Collected data entries
/-- **`([m]^* x)(P) = x(m • P)`** for `m • P ≠ O`. Silverman, *AEC*, Exercise 3.7(d). [folklore] -/
theorem hasValueAt_pullbackX_zsmul {m : ℤ} (hm : m ≠ 0) {P : W.geomPoints} (hP : m • P ≠ 0) :
    W.HasValueAt (Isogeny.zsmul W m hm).pullbackX P (xy (m • P) 0) := by
  rw [Isogeny.pullbackX_eq _ (W.zsmulRationalRep m hm)]
  exact (W.zsmulRationalRep m hm).hasValueAt_pullbackX (agreesWithRationalMapAt_zsmul W hP)

/-- **`([m]^* y)(P) = y(m • P)`** for `m • P ≠ O`. Silverman, *AEC*, Exercise 3.7(d). [folklore] -/
theorem hasValueAt_pullbackY_zsmul {m : ℤ} (hm : m ≠ 0) {P : W.geomPoints} (hP : m • P ≠ 0) :
    W.HasValueAt (Isogeny.zsmul W m hm).pullbackY P (xy (m • P) 1) := by
  rw [Isogeny.pullbackY_eq _ (W.zsmulRationalRep m hm)]
  exact (W.zsmulRationalRep m hm).hasValueAt_pullbackY (agreesWithRationalMapAt_zsmul W hP)

end Values

/-! ## Values of polynomials in a function; the identity `[m]^* x · Ψₘ²(x) = Φₘ(x)` -/

section PolyValues

variable {z : W.geomFunctionField} {P : W.geomPoints} {c : AlgebraicClosure K}

/-- A polynomial `q(z)` in a function `z` regular at `P` with value `c` has value `q(c)` at `P`.
[folklore] -/
theorem HasValueAt.polynomial_aeval (hz : W.HasValueAt z P c) (q : (AlgebraicClosure K)[X]) :
    W.HasValueAt (Polynomial.aeval z q) P (q.eval c) := by
  induction q using Polynomial.induction_on' with
  | add p q hp hq => simpa using hp.add hq
  | monomial n a =>
    rw [Polynomial.aeval_monomial, Polynomial.eval_monomial]
    exact (hasValueAt_algebraMap a P).mul (hz.pow n)

/-- `q(x)` has value `q(x(P))` at `P`. [folklore] -/
theorem hasValueAt_aeval_genX (q : (AlgebraicClosure K)[X]) (P : W.geomPoints) :
    W.HasValueAt (aeval W.genX q) P (q.eval (xy P 0)) := by
  simpa using (hasValueAt_gen P 0).polynomial_aeval q

/-- The `x`-coordinate of `-Q` is that of `Q`. [folklore] -/
theorem geomPoints.xy_neg_zero (Q : W.geomPoints) : xy (-Q) 0 = xy Q 0 := by
  rcases Q with _ | ⟨a, b, h⟩
  · rfl
  · rfl

variable [W.IsElliptic]

/-- **`[m]^* x · ΨSqₘ(x) = Φₘ(x)` in `K̄(E)`** (Silverman, *AEC*, Exercise 3.7(d),
`x([m]P) = φₘ(P)/ψₘ(P)²` with `ψₘ² ≡ ΨSqₘ(x)`, `φₘ ≡ Φₘ(x)`): both sides have the value
`x(mP) ΨSqₘ(x(P)) = Φₘ(x(P))` (the tree's `mul_eval_ΨSq_of_zsmul_eq`) at every `P ∉ E[m]`.
[cite: SilvermanAEC2009, Exercise 3.7(d)] -/
theorem pullbackX_zsmul_mul_aeval_ΨSq {m : ℤ} (hm : m ≠ 0) :
    (Isogeny.zsmul W m hm).pullbackX *
        aeval W.genX ((W.baseChange (AlgebraicClosure K)).ΨSq m) =
      aeval W.genX ((W.baseChange (AlgebraicClosure K)).Φ m) := by
  apply eq_of_infinite_setOf_hasValueAt
  refine ((finite_geomTorsion W hm).infinite_compl).mono fun P hP ↦ ?_
  have hPm : m • P ≠ 0 := fun h ↦ hP ((mem_torsionPoints_iff _ _ P).mpr h)
  have hP0 : P ≠ 0 := by
    rintro rfl
    exact hPm (smul_zero m)
  refine ⟨hP0, _, (hasValueAt_pullbackX_zsmul hm hPm).mul (hasValueAt_aeval_genX _ P),
    (hasValueAt_aeval_genX _ P).congr rfl ?_⟩
  obtain ⟨x₀, y₀, h, rfl⟩ := geomPoints.exists_eq_some hP0
  obtain ⟨x₁, y₁, h₁, e⟩ := geomPoints.exists_eq_some hPm
  rw [e, xy_some, xy_some]
  simp only [Matrix.cons_val_zero]
  exact (mul_eval_ΨSq_of_zsmul_eq (W := W.baseChange (AlgebraicClosure K)) h m h₁ e).symm

end PolyValues

/-! ## `[K̄(E) : K̄([m]^* x)] ≤ 2m²` -/

section DegreeBound

variable [W.IsElliptic] {m : ℤ} (hm : m ≠ 0)

/-- **`x` is algebraic of degree `≤ m²` over `K̄([m]^* x)`**: it is a root of
`Φₘ(T) - ([m]^* x) ΨSqₘ(T)`, a polynomial of degree `m²` with leading coefficient `1` (`Φₘ` is
monic of degree `m²`, `deg ΨSqₘ ≤ m² - 1`; Mathlib `WeierstrassCurve.coeff_Φ`,
`natDegree_ΨSq_le`). This is the easy half of `[K̄(x) : K̄(Φₘ(x)/ΨSqₘ(x))] = m²`.
Silverman, *AEC*, Exercise 3.7(b),(d). [folklore] -/
theorem isIntegral_genX_adjoin_pullbackX_zsmul :
    _root_.IsIntegral
        (IntermediateField.adjoin (AlgebraicClosure K) {(Isogeny.zsmul W m hm).pullbackX}) W.genX ∧
      (minpoly (IntermediateField.adjoin (AlgebraicClosure K) {(Isogeny.zsmul W m hm).pullbackX})
        W.genX).natDegree ≤ m.natAbs ^ 2 := by
  set L₀ := IntermediateField.adjoin (AlgebraicClosure K) {(Isogeny.zsmul W m hm).pullbackX}
    with hL₀
  set xm := (Isogeny.zsmul W m hm).pullbackX with hxm
  have hxmL : xm ∈ L₀ := IntermediateField.mem_adjoin_simple_self _ xm
  set p : L₀[X] := ((W.baseChange (AlgebraicClosure K)).Φ m).map (algebraMap _ L₀) -
    C (⟨xm, hxmL⟩ : L₀) * ((W.baseChange (AlgebraicClosure K)).ΨSq m).map (algebraMap _ L₀)
    with hp
  have hp_eval : aeval W.genX p = 0 := by
    rw [hp, map_sub, map_mul, aeval_map_algebraMap, aeval_map_algebraMap, aeval_C,
      IntermediateField.algebraMap_apply]
    change aeval W.genX _ - xm * _ = 0
    rw [← pullbackX_zsmul_mul_aeval_ΨSq hm, sub_self]
  have hΨ : ((W.baseChange (AlgebraicClosure K)).ΨSq m).coeff (m.natAbs ^ 2) = 0 := by
    apply coeff_eq_zero_of_natDegree_lt
    refine (natDegree_ΨSq_le _ m).trans_lt ?_
    have : 0 < m.natAbs ^ 2 := pow_pos (Int.natAbs_pos.mpr hm) 2
    omega
  have hp_coeff : p.coeff (m.natAbs ^ 2) = 1 := by
    rw [hp, coeff_sub, coeff_C_mul, coeff_map, coeff_map, coeff_Φ, hΨ]
    simp
  have hp0 : p ≠ 0 := fun h ↦ by simp [h] at hp_coeff
  have hpdeg : p.natDegree ≤ m.natAbs ^ 2 := by
    rw [hp]
    refine (natDegree_sub_le _ _).trans (max_le ?_ ?_)
    · exact (natDegree_map_le).trans (natDegree_Φ_le _ m)
    · refine natDegree_C_mul_le _ _ |>.trans ((natDegree_map_le).trans ?_)
      exact (natDegree_ΨSq_le _ m).trans (Nat.sub_le _ _)
  have halg : _root_.IsAlgebraic L₀ W.genX := ⟨p, hp0, hp_eval⟩
  refine ⟨halg.isIntegral, ?_⟩
  exact (natDegree_le_natDegree (minpoly.degree_le_of_ne_zero L₀ W.genX hp0 hp_eval)).trans hpdeg

omit [W.IsElliptic] in
/-- `K̄(E)` is generated over `K̄` by `x` and `y`. [folklore] -/
theorem adjoin_genX_genY_eq_top :
    IntermediateField.adjoin (AlgebraicClosure K) {W.genX, W.genY} = ⊤ := by
  rw [eq_top_iff]
  intro z _
  obtain ⟨g, h, -, rfl⟩ := exists_eq_evalGeneric_div z
  have hmem : ∀ g : MvPolynomial (Fin 2) (AlgebraicClosure K), W.evalGeneric g ∈
      IntermediateField.adjoin (AlgebraicClosure K) {W.genX, W.genY} := by
    intro g
    rw [evalGeneric_eq_aeval]
    have hr : (MvPolynomial.aeval ![W.genX, W.genY] :
        MvPolynomial (Fin 2) (AlgebraicClosure K) →ₐ[AlgebraicClosure K] W.geomFunctionField).range ≤
        (IntermediateField.adjoin (AlgebraicClosure K) {W.genX, W.genY}).toSubalgebra := by
      rw [← Algebra.adjoin_range_eq_range_aeval]
      refine Algebra.adjoin_le ?_
      rintro _ ⟨i, rfl⟩
      fin_cases i
      · exact IntermediateField.subset_adjoin _ _ (by simp)
      · exact IntermediateField.subset_adjoin _ _ (by simp)
    exact hr ⟨g, rfl⟩
  exact div_mem (hmem g) (hmem h)

end DegreeBound


section Tower

variable [W.IsElliptic] {m : ℤ} (hm : m ≠ 0)
import Literature.NumberTheory.Automorphic.UnramifiedOrbitalUnitFactor
import Literature.NumberTheory.Rogawski1990.MatchingAdeleGKConjHolds
import HarnessLib

/-!
# The unramified local unit factors `Φ_v(γ_v, 1_{K_v}) = 1` a.e. at a SEMISIMPLE (possibly SINGULAR) rational class, from the a.e.
# `K_v`-conjugacy hypothesis — the regularity-free twin of ★ `UnramifiedOrbitalUnitFactor`
(Kottwitz, *Stable trace formula: elliptic singular terms* (1986), Prop. 7.1, Cor. 7.3; Rogawski, *Automorphic representations of unitary groups
in three variables* (1990), §3.3 p. 21, §4.3 p. 44, §5.4 p. 72 (print))

Topic `NumberTheory/Automorphic`; namespaces `Literature.MeasureTheory.Group` (§1, generic) and `Literature.NumberTheory.Automorphic.UnitaryGroup`
(§2–§5).  THEOREMS ONLY: no definition, no instance, no notation, no named fact, no `sorry`.  Cell `hodgecm-mathlib`, floor 0, ENGINE T1
(crux `H413`, stmt-HodgeConjecture-24833), row O7 ∕ K6-β of CENSUS-O7 v3 (A-p01 (g15)) «the SINGULAR∕SEMISIMPLE twin of ★ `UnramifiedOrbitSetAE`
:135 ∕ ★ `eventually_classOrbitalIntegral_indicator_eq_one` :190» (F0P3a-plan (g5) RULING #108 (2)); seat F0P5-p04 (g5).  HC_CM is proved only
modulo the printed citations until rung 0 closes; this file discharges none of them.

WHY.  ★ `UnitaryGroup.UnramifiedOrbitSetAE L N H` (Kottwitz's orbit lemma «`y γ_v y⁻¹ ∈ K_v ⇒ y ∈ K_v · Z(γ_v)` a.e.») and its consequences
in ★ `UnramifiedOrbitalUnitFactor` §3 (a.e. `Φ_v([γ_v], 1_{K_v}) = (mG v).atPoint γ_v (π K_v)`, a.e. `= 1` under `IsNormalisedOff`, the finite
exceptional set `S₂ ⊇ T.S`, the `hf1`-free orbital Euler product) are typed for REGULAR semisimple `γ` (`IsRegularElt`); the singular semisimple
classes of the elliptic stabilisation (CENSUS-O7 v3 §1 K6) need them WITHOUT that guard.  Prop. 7.1 at `v` is EQUIVALENT to the `K_v`-CONJUGACY
statement «every `g′ ∈ K_v` conjugate to `γ_v` is `K_v`-conjugate to it» (§1; a `U(H)(L⁺_v)`-conjugate is a `GL_N(L ⊗ L⁺_v)`-conjugate, so the
`GL`-gated clause of K6-α feeds it); a.e. in `v` this is the output of the companion row K6-α (A-p01 (g15)) at a semisimple `γ`, and ★ today at a
REGULAR `γ` (`Rogawski1990.eventually_forall_integralConj_cmDatum`, §5).  This file takes it as a HYPOTHESIS BINDER `hKγ` (shape (KC): no
regularity, no semisimplicity, no hermitian clause) and proves every consequence of ★ §3 from it — independent of K6-α's proof, consumed by the
singular Euler assembly K6-δ as ★ §3 is by ★ `AdelicStableOrbitalEulerDischarge` :141 ∕ ★ `AdelicKappaOrbitalEulerDischargeGp` :129 at regular classes.

THE HYPOTHESIS SHAPE (KC) at a rational `γ ∈ U(H)(L⁺)` (`γ_v := toLocal v (toAdelic γ)`, `K_v := cmLocalIntegralLevel L N H v`):
  `∀ᶠ v in cofinite, ∀ g′ : U(H)(L⁺_v), g′ ∈ K_v → IsConj (g′.val : GL_N(L ⊗ L⁺_v)) (γ_v.val) → ∃ k ∈ K_v, k * γ_v * k⁻¹ = g′`
(`IsConj` of the values in `GL_N(L ⊗ L⁺_v)` = ★ `Corresponds` unfolded — O7 OWNER WORD #1 (A) (A-p01 (g15)): the K6-α OUTPUT clause VERBATIM at the
fixed `γ` = ★ `eventually_forall_integralConj_cmDatum`'s conclusion with the charpoly antecedent replaced by conjugacy over the local ring, the right
currency at a singular `γ`, where «same charpoly» ⇏ «conjugate»).  THE ORBIT-SET SHAPE (OS) at `γ`: the body of ★ `UnramifiedOrbitSetAE` at `γ`
verbatim, `∀ᶠ v in cofinite, ∀ y, y * γ_v * y⁻¹ ∈ K_v → y ∈ K_v * Z(γ_v)`.

* §1 (generic group): `mem_mul_centralizer_of_forall_isConj` ((KC) ⇒ (OS) pointwise), `exists_mem_conj_eq_of_orbitSet` (converse), `orbitSet_iff_forall_isConj`.
* §2 (CM dress, any `N`, any `H`): **`eventually_orbitSet_of_eventually_integralConj`** ((KC) ⇒ (OS) a.e.).
* §3 from (OS) at `γ`, no `IsRegularElt` (proofs of ★ §3 verbatim, `hK γ hγ` ↦ the binder): **`eventually_classOrbitalIntegral_indicator_eq_atPoint_of_orbitSet`**,
  **`…_indicator_eq_one_of_orbitSet`**, **`exists_finset_forall_classOrbitalIntegral_loc_eq_one_of_orbitSet`**, headline
  **`exists_finset_adelicClassOrbitalIntegral_ofLocal_eval_eq_mul_prod_of_orbitSet`** (`H` anisotropic, ANY rational class, `hf1`-free Euler product).
* §4 the same four from (KC) at `γ` (the K6-α socket): `…_of_integralConj`.
* §5 (KC) holds TODAY at every REGULAR `γ` for hermitian non-degenerate `H`: **`eventually_integralConj_of_isRegularElt`** (★
  `eventually_forall_integralConj_cmDatum` + Mathlib `Matrix.charpoly_units_conj`); §2 ∘ §5 is then ★ `unramifiedOrbitSetAE_of_hermitian` again (not restated).

## References
* R. E. Kottwitz, *Stable trace formula: elliptic singular terms*, Math. Ann. 275 (1986), §7, Prop. 7.1, Cor. 7.3 [Kottwitz1986].
* J. D. Rogawski, *Automorphic Representations of Unitary Groups in Three Variables*, Ann. of Math. Stud. 123 (1990), §3.3 p. 21, §4.3 p. 44,
  §5.4 p. 72 (print) [Rogawski1990].
-/

set_option autoImplicit false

EXERCISE REQUIREMENTS: Word for word, restate the lines of the data above that fall between the line holding "have hp_coeff : p.coeff" and the line holding "refine ⟨halg.isIntegral, ?_⟩", inclusive, and no other lines.

COMPLETED EXERCISE:
  have hp_coeff : p.coeff (m.natAbs ^ 2) = 1 := by
    rw [hp, coeff_sub, coeff_C_mul, coeff_map, coeff_map, coeff_Φ, hΨ]
    simp
  have hp0 : p ≠ 0 := fun h ↦ by simp [h] at hp_coeff
  have hpdeg : p.natDegree ≤ m.natAbs ^ 2 := by
    rw [hp]
    refine (natDegree_sub_le _ _).trans (max_le ?_ ?_)
    · exact (natDegree_map_le).trans (natDegree_Φ_le _ m)
    · refine natDegree_C_mul_le _ _ |>.trans ((natDegree_map_le).trans ?_)
      exact (natDegree_ΨSq_le _ m).trans (Nat.sub_le _ _)
  have halg : _root_.IsAlgebraic L₀ W.genX := ⟨p, hp0, hp_eval⟩
  refine ⟨halg.isIntegral, ?_⟩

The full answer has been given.